Go’s proper path for handling “expected failures” is errors as values: a function returns the error as an ordinary return value error to the caller, who handles it explicitly with an ordinary if err != nil (Chapter 7). A file that will not open, a network that drops, input that is invalid: these are situations a program will expect to meet during normal operation; they are values, not events. panic is left for another category of thing: situations that are truly exceptional and should not have happened at all, an out-of-bounds array index, dereferencing a nil pointer, the violation of some invariant. In other words, panic marks a bug, or an environment broken past the point of continuing, not an alternative style of error handling. Rob Pike wrote this principle as a single sentence in Effective Go: “Don’t panic.”

This trade-off is an extension of Go’s “explicit over implicit” character. The cost of an exception mechanism is that it hides control flow: a seemingly unremarkable function call may throw control several levels out to some catch you cannot see, and the call site itself cannot reveal this possibility. Errors as values, by contrast, puts every place that may fail out in the open; the code is wordier for it, yet also harder to deceive the reader with. Go and Rust are of one mind on this point: Rust encodes recoverable errors into the type with Result<T, E>, and leaves panic! for unrecoverable bugs; both establish “errors are values, to be handled explicitly” as the default, and leave the matter of unwinding the stack to the truly exceptional path. C++, Java, and Python take the other road, where exceptions are the main trunk of error handling, at the cost of implicit control flow and the diffusion of try blocks. The two roads each have their trade-offs, and neither side is “correct”; but which one was chosen makes the language read differently from then on.
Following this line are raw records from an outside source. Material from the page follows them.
import Mathlib
import Summits.PneNP.PneNP.Theses.LatticeMagic
import Literature.Algebra.EuclideanLattices.DualLattice
import Literature.Algebra.EuclideanLattices.QaryLatticeDuality
import Summits.PneNP.PneNP.Theorems.LatticeMagicMagicFunctionsPersistStubPersistence
import Summits.PneNP.PneNP.Theorems.LatticeMagicMagicFunctionsPersistStubRowLatticeEuc
import Summits.PneNP.PneNP.Theorems.LatticeMagicMagicFunctionsPersistStubFirstMoment
import Summits.PneNP.PneNP.Theorems.LatticeMagicMagicFunctionsPersistStubCount
import Summits.PneNP.PneNP.Theorems.LatticeMagicMagicFunctionsPersistStubVolume
import Summits.PneNP.PneNP.Theorems.LatticeMagicMagicFunctionsPersistStubParams
import Summits.PneNP.PneNP.Theorems.LatticeMagicMagicFunctionsPersistStubHalfPointDepth
import HarnessLib

/-!
# `MagicFunctionsPersist` (route LatticeMagic, item stmt-PneNP-2328) — line `Sketch`
(q-ary first-moment spine), composition of the seven landed stub files
`LatticeMagicMagicFunctionsPersistStub{Persistence,RowLatticeEuc,FirstMoment,Count,Volume,Params,HalfPointDepth}.lean`

The crux AS TYPED asks for a full-rank lattice `L ⊆ ℝⁿ`, a point `t` and a radius `d` with
`d < dist(t,L) ≤ 2d` (we take `γ₀ = 1`), BLINDNESS `λ₁(L*) ≥ 2√n/d`, and PERSISTENCE: a uniform
dual cosine sum `f = ∑_{j<N} cos 2π⟪w_j, ·⟫` with `f(t) < Nθ ≤ f` on the `d`-tube around `L`.

Spine (refuter 4766edce's half-point observation + the Rogers–Loeliger first moment of the crux
idea card `rogers-qary-first-moment`):

* `stub_persistence` — at a HALF-LATTICE point `t = v/2` (`v ∈ L`, `t ∉ L`) persistence is free:
  a `ℤ`-basis `w₁,…,wₙ` of `L*` with all `⟪w_j, v⟫` odd gives `f(t) = -n`, the global minimum of
  `f`, attained exactly on `t + L`, which the closed `d`-tube misses (compactness).
* hence (half-point reduction, Step 2 of `MagicFunctionsPersist_of`) the crux follows from ONE
  lattice family with `λ₁(L*) · dist(v/2, L) > 2√n` at a half-lattice point;
* the family: `L = Λ_q(Aᵀ) ⊇ qℤⁿ` (`rowLattice A`, tree) for a prime `q ∈ (n, 2n]` and a matrix
  `A ∈ (ℤ/q)^{(n/2) × n}` such that neither `Λ_q^⊥(A)` nor `Λ_q(Aᵀ)` has a nonzero vector of norm
  `< r`, `r² = 5q√n` (`stub_firstMoment`: union bound over the finitely many short integer
  vectors, `stub_count` + `stub_volume` + `stub_params`: there are fewer than `q^{n/2}/2` of them);
  then `L* ⊆ q⁻¹Λ_q^⊥(A)` (`stub_rowLatticeEuc`) gives `λ₁(L*) ≥ r/q`, and the canonical half point
  `t = (q/2)e₀` has `dist(t, L) ≥ λ₁(L)/2 ≥ r/2` (`stub_halfPointDepth`), so
  `λ₁(L*)·dist ≥ r²/(2q) = 2.5√n > 2√n`.

HONEST SCOPE: this closes the item as filed; it does not touch the intended
positivity-vs-certification question (see the route docstring's CAVEAT and the evidence note
analysis-typed-vs-intended.md on the item).
-/

set_option linter.dupNamespace false -- `Summit.PneNP.PneNP.…`: summit = sub-problem (D-0017)

noncomputable section

open scoped BigOperators InnerProductSpace
open MeasureTheory Literature.Algebra.EuclideanLattices

namespace Summit.PneNP.PneNP.Theorems.LatticeMagicMagicFunctionsPersist

/-! ## Composition -/

/-- A nonzero integer vector of Euclidean norm `< r ≤ q` (`r ≥ 0`) is nonzero mod `q`. -/
theorem modQ_ne_zero_of_sum_sq_lt {n q : ℕ} {r : ℝ} (hr0 : 0 ≤ r) (hrq : r ≤ q) {z : Fin n → ℤ}
    (hz : z ≠ 0) (hzr : ∑ i, ((z i : ℤ) : ℝ) ^ 2 < r ^ 2) : modQ q z ≠ 0 := by
  intro hmod
  obtain ⟨i, hi⟩ : ∃ i, z i ≠ 0 := by
    by_contra h
    push Not at h
    exact hz (funext h)
  have hdvd : (q : ℤ) ∣ z i := by
    have := congrFun hmod i
    simp only [modQ_apply, Pi.zero_apply] at this
    exact (ZMod.intCast_zmod_eq_zero_iff_dvd _ _).1 this
  have hqle : (q : ℤ) ≤ |z i| := by
    obtain ⟨c, hc⟩ := hdvd
    have hc0 : c ≠ 0 := by rintro rfl; simp [hc] at hi
    rw [hc, abs_mul]
    calc (q : ℤ) = |(q : ℤ)| * 1 := by simp
      _ ≤ |(q : ℤ)| * |c| := by gcongr; exact Int.one_le_abs hc0
  have hqle' : (q : ℝ) ≤ |((z i : ℤ) : ℝ)| := by
    have : ((q : ℤ) : ℝ) ≤ ((|z i| : ℤ) : ℝ) := by exact_mod_cast hqle
    rwa [Int.cast_abs, Int.cast_natCast] at this
  have hsq : (q : ℝ) ^ 2 ≤ ((z i : ℤ) : ℝ) ^ 2 := by
    rw [← sq_abs ((z i : ℤ) : ℝ)]
    exact pow_le_pow_left₀ (Nat.cast_nonneg q) hqle' 2
  have hle : ((z i : ℤ) : ℝ) ^ 2 ≤ ∑ j, ((z j : ℤ) : ℝ) ^ 2 :=
    Finset.single_le_sum (f := fun j => ((z j : ℤ) : ℝ) ^ 2) (fun j _ => sq_nonneg _)
      (Finset.mem_univ i)
  have : r ^ 2 ≤ (q : ℝ) ^ 2 := pow_le_pow_left₀ hr0 hrq 2
  linarith

/-- A nonzero integer vector of norm `< r ≤ q` lies in the finite list of such vectors taken
inside the box `[-q, q]ⁿ`. -/
theorem mem_shortVectors {n q : ℕ} {r : ℝ} (hr0 : 0 ≤ r) (hrq : r ≤ q) {z : Fin n → ℤ}
    (hz : z ≠ 0) (hzr : ∑ i, ((z i : ℤ) : ℝ) ^ 2 < r ^ 2) :
    z ∈ (Fintype.piFinset fun _ : Fin n => Finset.Icc (-(q : ℤ)) q).filter
      fun z => z ≠ 0 ∧ ∑ i, ((z i : ℤ) : ℝ) ^ 2 < r ^ 2 := by
  refine Finset.mem_filter.2 ⟨Fintype.mem_piFinset.2 fun i => Finset.mem_Icc.2 ?_, hz, hzr⟩
  have hle : ((z i : ℤ) : ℝ) ^ 2 ≤ ∑ j, ((z j : ℤ) : ℝ) ^ 2 :=
    Finset.single_le_sum (f := fun j => ((z j : ℤ) : ℝ) ^ 2) (fun j _ => sq_nonneg _)
      (Finset.mem_univ i)
  have h1 : ((z i : ℤ) : ℝ) ^ 2 ≤ (q : ℝ) ^ 2 := by
    have : r ^ 2 ≤ (q : ℝ) ^ 2 := pow_le_pow_left₀ hr0 hrq 2
    linarith
  have h2 : |((z i : ℤ) : ℝ)| ≤ (q : ℝ) := by
    have h := sq_le_sq.1 h1
    rwa [abs_of_nonneg (show (0 : ℝ) ≤ (q : ℝ) by positivity)] at h
  have h3 : |z i| ≤ (q : ℤ) := by
    rw [← Int.cast_abs] at h2
    exact_mod_cast h2
  exact abs_le.1 h3

/-- **Composition.** The stubs imply the crux `MagicFunctionsPersist` as typed.
Step 1 (`key`, the q-ary family): in every dimension `n = 2m`, `m ≥ max(2^18, n₀)`, there are a
full-rank lattice `L = Λ_q(Aᵀ) ⊆ ℝⁿ`, a lattice vector `v = q e₀` and the bound `Λ = r/q` below all
nonzero dual norms with `2√n < Λ · dist(v/2, L)`.
Step 2 (half-point reduction, refuter 4766edce's observation, via `stub_persistence`): this gives
`MagicFunctionsPersist` with `γ₀ = 1`, `C = 1`, `t = v/2`, `N = n` and `d = max(dist/2, 2√n/Λ)`. -/
theorem MagicFunctionsPersist_of :
    Summit.PneNP.PneNP.Theses.LatticeMagic.MagicFunctionsPersist := by
  have key : ∀ n₀ : ℕ, ∃ (n : ℕ) (L : Submodule ℤ (EuclideanSpace ℝ (Fin n)))
      (_ : DiscreteTopology L) (_ : IsZLattice ℝ L) (v : EuclideanSpace ℝ (Fin n)) (Λ : ℝ),
      n₀ ≤ n ∧ 0 < n ∧ v ∈ L ∧ 0 < Λ ∧ (∀ w ∈ dualLattice L, w ≠ 0 → Λ ≤ ‖w‖) ∧
      2 * Real.sqrt n < Λ * Metric.infDist ((1 / 2 : ℝ) • v) (L : Set (EuclideanSpace ℝ (Fin n))) := by
    intro n₀
    -- dimension `n = 2m`, `m ≥ max(2^18, n₀)`
    set m : ℕ := max (2 ^ 18) n₀ with hm
    have hm18 : 2 ^ 18 ≤ m := le_max_left _ _
    have hm0 : 0 < m := lt_of_lt_of_le (by norm_num) hm18
    set n : ℕ := 2 * m with hn
    have hn0 : 0 < n := by omega
    have hn₀ : n₀ ≤ n := by
      have : n₀ ≤ m := le_max_right _ _
      omega
    -- a prime `q` with `n < q ≤ 2n`; it is odd
    obtain ⟨q, hqprime, hnq, hq2n⟩ := Nat.exists_prime_lt_and_le_two_mul n hn0.ne'
    haveI : Fact q.Prime := ⟨hqprime⟩
    have hqodd : Odd q := hqprime.odd_of_ne_two (by omega)
    have hq0 : (0 : ℝ) < q := by exact_mod_cast hqprime.pos
    have hnq' : (n : ℝ) ≤ q := by exact_mod_cast hnq.le
    -- the radius `r`, `r² = 5 q √n`
    set r : ℝ := Real.sqrt (5 * q * Real.sqrt n) with hr
    have hsqrt : 0 < Real.sqrt n := Real.sqrt_pos.2 (by exact_mod_cast hn0)
    have hr0 : 0 < r := Real.sqrt_pos.2 (by positivity)
    have hr2 : r ^ 2 = 5 * q * Real.sqrt n := Real.sq_sqrt (by positivity)
    obtain ⟨hrq, h4, hcount⟩ := stub_params hm18 hn hnq' hr0 hr2
    -- the short nonzero integer vectors
    set S : Finset (Fin n → ℤ) := (Fintype.piFinset fun _ : Fin n => Finset.Icc (-(q : ℤ)) q).filter
      fun z => z ≠ 0 ∧ ∑ i, ((z i : ℤ) : ℝ) ^ 2 < r ^ 2 with hS
    have hSmod : ∀ z ∈ S, modQ q z ≠ 0 := fun z hz => by
      obtain ⟨-, hz0, hzr⟩ := Finset.mem_filter.1 hz
      exact modQ_ne_zero_of_sum_sq_lt hr0.le hrq hz0 hzr
    have hScard : (S.card : ℝ) ≤ (1 + Real.sqrt n / r) ^ n *
        (Real.pi * Real.exp 1 * r ^ 2 / m) ^ m := by
      refine (stub_count hn0 hr0 S fun z hz => (Finset.mem_filter.1 hz).2.2.le).trans ?_
      gcongr
      exact stub_volume hm0 hr0.le
    -- the first moment
    have hcard : (S.card : ℝ) / (q : ℝ) ^ m + (S.card : ℝ) * (q : ℝ) ^ m / (q : ℝ) ^ n < 1 := by
      have hqm : (0 : ℝ) < (q : ℝ) ^ m := by positivity
      have e1 : (q : ℝ) ^ n = (q : ℝ) ^ m * (q : ℝ) ^ m := by rw [← pow_add, hn, two_mul]
      rw [e1, mul_div_mul_right _ _ hqm.ne', ← add_div, div_lt_one hqm]
      linarith
    obtain ⟨A, hAperp, hArow⟩ := stub_firstMoment hm0 hn0 S S hSmod hSmod hcard
    -- no short vectors in `Λ_q^⊥(A)` and `Λ_q(Aᵀ)`
    have hnorm : ∀ z : Fin n → ℤ, ‖intToEuc (Fin n) z‖ ^ 2 = ∑ i, ((z i : ℤ) : ℝ) ^ 2 := fun z => by
      rw [EuclideanSpace.real_norm_sq_eq]
      simp [intToEuc_apply]
    have hshort : ∀ z : Fin n → ℤ, z ≠ 0 → ‖intToEuc (Fin n) z‖ < r → z ∈ S := fun z hz hzr => by
      refine mem_shortVectors hr0.le hrq hz ?_
      rw [← hnorm]
      exact pow_lt_pow_left₀ hzr (norm_nonneg _) two_ne_zero
    have hperp : ∀ x ∈ perpLattice A, x ≠ 0 → r ≤ ‖intToEuc (Fin n) x‖ := fun x hx hx0 => by
      by_contra h
      push Not at h
      exact hAperp x (hshort x hx0 h) hx
    have hrow : ∀ y ∈ rowLattice A, y ≠ 0 → r ≤ ‖intToEuc (Fin n) y‖ := fun y hy hy0 => by
      by_contra h
      push Not at h
      exact hArow y (hshort y hy0 h) hy
    -- the lattice `L = Λ_q(Aᵀ) ⊆ ℝⁿ`, the half point `t = (q/2) e₀`
    haveI : NeZero q := ⟨hqprime.ne_zero⟩
    obtain ⟨hLd, hLz, hLdual⟩ := stub_rowLatticeEuc A
    set L : Submodule ℤ (EuclideanSpace ℝ (Fin n)) := (rowLattice A).map (intToEuc (Fin n)) with hL
    have i₀ : Fin n := ⟨0, hn0⟩
    set v : EuclideanSpace ℝ (Fin n) := intToEuc (Fin n) ((q : ℤ) • Pi.single i₀ 1) with hv
    have hvL : v ∈ L := Submodule.mem_map.2 ⟨_, qsmul_mem_rowLattice A _, rfl⟩
    have hdepth := stub_halfPointDepth hqodd A i₀ hrow
    refine ⟨n, L, hLd, hLz, v, r / q, hn₀, hn0, hvL, by positivity, fun w hw hw0 => ?_, ?_⟩
    · obtain ⟨x, hx, hxw⟩ := hLdual w hw
      have hx0 : x ≠ 0 := by
        rintro rfl
        apply hw0
        have : (q : ℝ) • w = 0 := by rw [← hxw, map_zero]
        exact (smul_eq_zero.1 this).resolve_left hq0.ne'
      have h1 := hperp x hx hx0
      rw [hxw, norm_smul, Real.norm_natCast] at h1
      rw [div_le_iff₀ hq0, mul_comm]
      exact h1
    · calc 2 * Real.sqrt n = (4 * q * Real.sqrt n) / (2 * q) := by field_simp; ring
        _ < r ^ 2 / (2 * q) := by gcongr
        _ = r / q * (r / 2) := by ring
        _ ≤ r / q * Metric.infDist ((1 / 2 : ℝ) • v) (L : Set (EuclideanSpace ℝ (Fin n))) := by
          gcongr
  -- Step 2: the half-point reduction
  unfold Summit.PneNP.PneNP.Theses.LatticeMagic.MagicFunctionsPersist
  refine ⟨1, le_rfl, 1, fun n₀ => ?_⟩
  obtain ⟨n, L, hLd, hLz, v, Λ, hn₀, hn, hv, hΛ, hdual, hP⟩ := key n₀
  set t : EuclideanSpace ℝ (Fin n) := (1 / 2 : ℝ) • v with ht
  set D : ℝ := Metric.infDist t (L : Set (EuclideanSpace ℝ (Fin n))) with hD
  have hsqrt : 0 < Real.sqrt n := Real.sqrt_pos.2 (by exact_mod_cast hn)
  have hD0 : 0 < D := by
    by_contra hD0
    push Not at hD0
    have : Λ * D ≤ 0 := mul_nonpos_of_nonneg_of_nonpos hΛ.le hD0
    linarith
  set d : ℝ := max (D / 2) (2 * Real.sqrt n / Λ) with hd
  have hd0 : 0 < d := lt_max_of_lt_left (by positivity)
  have hdD : d < D := by
    refine max_lt (by linarith) ?_
    rw [div_lt_iff₀ hΛ]
    linarith [mul_comm Λ D]
  have hD2d : D ≤ 2 * d := by
    have : D / 2 ≤ d := le_max_left _ _
    linarith
  obtain ⟨w, hw, θ, hθt, hθx⟩ := stub_persistence hn L hv hd0.le hdD
  refine ⟨n, L, hLd, hLz, t, d, hn₀, hd0, by simpa only [one_mul] using hdD,
    by simpa only [mul_one, one_mul, mul_comm] using hD2d, ?_, n, hn, by simp, w, hw, θ, hθt, hθx⟩
  intro u hu hu0
  have h1 : 2 * Real.sqrt n / Λ ≤ d := le_max_right _ _
  have h2 : 2 * Real.sqrt n / d ≤ Λ := by
    rw [div_le_iff₀ hd0]
    calc 2 * Real.sqrt n = 2 * Real.sqrt n / Λ * Λ := by field_simp
      _ ≤ d * Λ := by gcongr
      _ = Λ * d := mul_comm _ _
  exact h2.trans (hdual u hu hu0)

end Summit.PneNP.PneNP.Theorems.LatticeMagicMagicFunctionsPersist

/-- The crux `MagicFunctionsPersist` of route LatticeMagic (item stmt-PneNP-2328), as typed. -/
theorem Summit.PneNP.PneNP.Theorems.magicFunctionsPersist_proof :
    Summit.PneNP.PneNP.Theses.LatticeMagic.MagicFunctionsPersist :=
  Summit.PneNP.PneNP.Theorems.LatticeMagicMagicFunctionsPersist.MagicFunctionsPersist_of

end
The one widely accepted engineering use of panic is recovering at a boundary. A long-running service should not crash entirely because of a single bug while handling one request. The standard library’s net/http wraps a recover around the outer layer of each request’s handling goroutine: if some handler panics, the server catches it, returns a 500 on that one connection, and the rest of the requests proceed as usual. This is recover’s legitimate scenario: at a clear boundary, isolating “the crash of one operation” into “the failure of one operation”, rather than scattering recover through the business logic as a catch. The yardstick is simple: are you isolating a boundary, or covering up a failure that should have been returned as an error?

The last stroke lands on cost, which confirms from another angle that “panic belongs to the exceptional path.” Panic’s unwinding is not free: it has to walk the stack frame by frame and replay each frame’s defers, and it also drags down optimization; a function that may panic and be recovered has a calling relationship that is hard to inline and to subject to aggressive escape analysis (this is also the cost behind why, in 6.2, open-coded defers must leave an extra bitmap on the stack so that they can still be walked at panic time). Precisely because this path is slow and complex, it deserves to be left only for truly rare exceptional situations. Treating it as a means of everyday error handling amounts to making every ordinary failure pay a bill that should belong to exceptions alone.